Change the implementation of `CastStruct::Exec` to be primarily based on
the column names rather than the column order. Each input field can still only
be used once and if there are many input fields with the same name they will be
used in the order of the input fields.
Alternatives I considered:
Implement this behaviour in the same place as the equivalent logic for top
level columns at
https://github.com/apache/arrow/blob/6252e9ceeb0f8544c14f79d895a37ac198131f88/cpp/src/arrow/compute/expression.cc#L669.
This would effect parquet scans without modifying cast behaviour.
I decided against this because I want this behaviour to work recursively
e.g. if there are nested structs or structs inside arrays of maps, etc.
Have a config option to switch between field name and field order based
matching. This would make things more explicit but there would be 2 code paths
to maintain instead of one.
IMO the logic I've implemented where each input can only be used once and
column order is maintained for duplicate names achieves what I want without
breaking any usecases that rely on column order and without too much
complexity. So I decided a config option was not necessary.
### Are these changes tested?
Yes. A few new assertions were added but mostly it was a case of adjusting
the expected behaviour on existing tests.
### Are there any user-facing changes?
Yes.

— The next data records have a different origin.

/-! ## §1 The weighted live∕dead decomposition of one step, and the formation level -/

/-- **THE WEIGHTED LIVE∕DEAD DECOMPOSITION AT ONE STEP**: for a nonnegative weight `w`,
`w·#S^i(Z) ≤ w·Σ_{x alive at i} #S^i(B_x) + w·o_i` (`Z = ⋃_{x∈S} B_x`; b02's `card_Siter_le_alive_add_overhangN`).
[folklore] -/
theorem weighted_card_Siter_biUnion_le (q : ℕ → ℕ) (S : Finset ι) (B : ι → Finset (Pt d)) (a : ι → ℕ) (i : ℕ)
    {w : ℝ} (hw : 0 ≤ w) :
    w * ((Siter q i (S.biUnion B)).card : ℝ) ≤
      w * (∑ x ∈ S.filter (fun x => i ≤ a x), ((Siter q i (B x)).card : ℝ)) + w * (overhangN q S B a i : ℝ) := by
  rw [← mul_add]
  refine mul_le_mul_of_nonneg_left ?_ hw
  exact_mod_cast card_Siter_le_alive_add_overhangN q S B a i

/-- **A REALISED JOIN DOMAIN COSTS AT MOST THE UNION OF ITS CONSTITUENTS' IMAGES**, at every later step: `E ⊆ Z` gives
`w·#S^i(E) ≤ w·#S^i(Z)` (`Siter` is monotone). [folklore] -/
theorem weighted_card_Siter_le_of_subset (q : ℕ → ℕ) {E Z : Finset (Pt d)} (hE : E ⊆ Z) (i : ℕ) {w : ℝ}
    (hw : 0 ≤ w) : w * ((Siter q i E).card : ℝ) ≤ w * ((Siter q i Z).card : ℝ) := by
  refine mul_le_mul_of_nonneg_left ?_ hw
  exact_mod_cast Finset.card_le_card (Siter_subset_Siter q hE i)

/-- **NO OVERHANG AT THE JOIN SCALE**: every piece is alive at relative step `0`, so `o_0 = 0`. [folklore] -/
theorem overhangN_zero (q : ℕ → ℕ) (S : Finset ι) (B : ι → Finset (Pt d)) (a : ι → ℕ) :
    overhangN q S B a 0 = 0 := by
  unfold overhangN
  have h : S.filter (fun x => 0 ≤ a x) = S := Finset.filter_true_of_mem fun x _ => Nat.zero_le _
  rw [h]
  exact Nat.sub_self _

/-- **THE FORMATION LEVEL**: a realised join domain `E ⊆ ⋃_x B_x` costs at most the sum of the constituents' volumes at
the join scale, `w·#E ≤ w·Σ_x #B_x` (cube currency is sub-additive for free — b02's `hc_index`). [folklore] -/
theorem formation_weightedVolume_le (S : Finset ι) (B : ι → Finset (Pt d)) {E : Finset (Pt d)}
    (hE : E ⊆ S.biUnion B) {w : ℝ} (hw : 0 ≤ w) :
    w * (E.card : ℝ) ≤ w * ∑ x ∈ S, ((B x).card : ℝ) := by
  refine mul_le_mul_of_nonneg_left ?_ hw
  have h1 : E.card ≤ (S.biUnion B).card := Finset.card_le_card hE
  have h2 : (S.biUnion B).card ≤ ∑ x ∈ S, (B x).card := Finset.card_biUnion_le
  exact_mod_cast h1.trans h2

/-! ## §2 The weighted overhang sum over a horizon, split at `j′`: FEE ∕ FLOOR ∕ TAIL -/

section Horizon

variable {L : ℕ} {σ : ℕ → ℕ} {m' : ℕ} {S : Finset ι} {B : ι → Finset (Pt d)} {b : ι → Pt d} {a : ι → ℕ}

/-- the two index filters of the split, as intervals [folklore] -/
theorem filter_le_Ioc_eq (k jf : ℕ) : (Finset.Ioc 0 k).filter (fun i => i ≤ jf) = Finset.Ioc 0 (min jf k) := by
  ext i
  simp only [Finset.mem_filter, Finset.mem_Ioc]
  omega

/-- the complementary filter [folklore] -/
theorem filter_not_le_Ioc_eq (k jf : ℕ) : (Finset.Ioc 0 k).filter (fun i => ¬ i ≤ jf) = Finset.Ioc jf k := by
  ext i
  simp only [Finset.mem_filter, Finset.mem_Ioc]
  omega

Casts that require changing the struct field order will now succeed
without error.
* GitHub Issue: #45028
Authored-by: Thomas Newton <[email protected]>
Signed-off-by: David Li <[email protected]>
---
.../arrow/compute/kernels/scalar_cast_nested.cc | 46 +++-----
cpp/src/arrow/compute/kernels/scalar_cast_test.cc | 119 ++++++++++++---------
docs/source/cpp/compute.rst | 11 +-
3 files changed, 92 insertions(+), 84 deletions(-)
diff --git a/cpp/src/arrow/compute/kernels/scalar_cast_nested.cc
b/cpp/src/arrow/compute/kernels/scalar_cast_nested.cc
index 8e12e82357..3ab42d89b6 100644
--- a/cpp/src/arrow/compute/kernels/scalar_cast_nested.cc
+++ b/cpp/src/arrow/compute/kernels/scalar_cast_nested.cc
@@ -18,7 +18,7 @@
// Implementation of casting to (or between) list types
#include <limits>
-#include <set>
+#include <map>
#include <utility>
#include <vector>
@@ -338,41 +338,25 @@ struct CastStruct {
std::vector<int> fields_to_select(out_field_count, -1);
- std::set<std::string> all_in_field_names;
+ std::multimap<std::string, int> in_fields;
for (int in_field_index = 0; in_field_index < in_field_count;
++in_field_index) {
- all_in_field_names.insert(in_type.field(in_field_index)->name());
+ in_fields.insert({in_type.field(in_field_index)->name(),
in_field_index});
}
- for (int in_field_index = 0, out_field_index = 0;
- out_field_index < out_field_count;) {
+ for (int out_field_index = 0; out_field_index < out_field_count;
++out_field_index) {
const auto& out_field = out_type.field(out_field_index);
- if (in_field_index < in_field_count) {
- const auto& in_field = in_type.field(in_field_index);
- // If there are more in_fields check if they match the out_field.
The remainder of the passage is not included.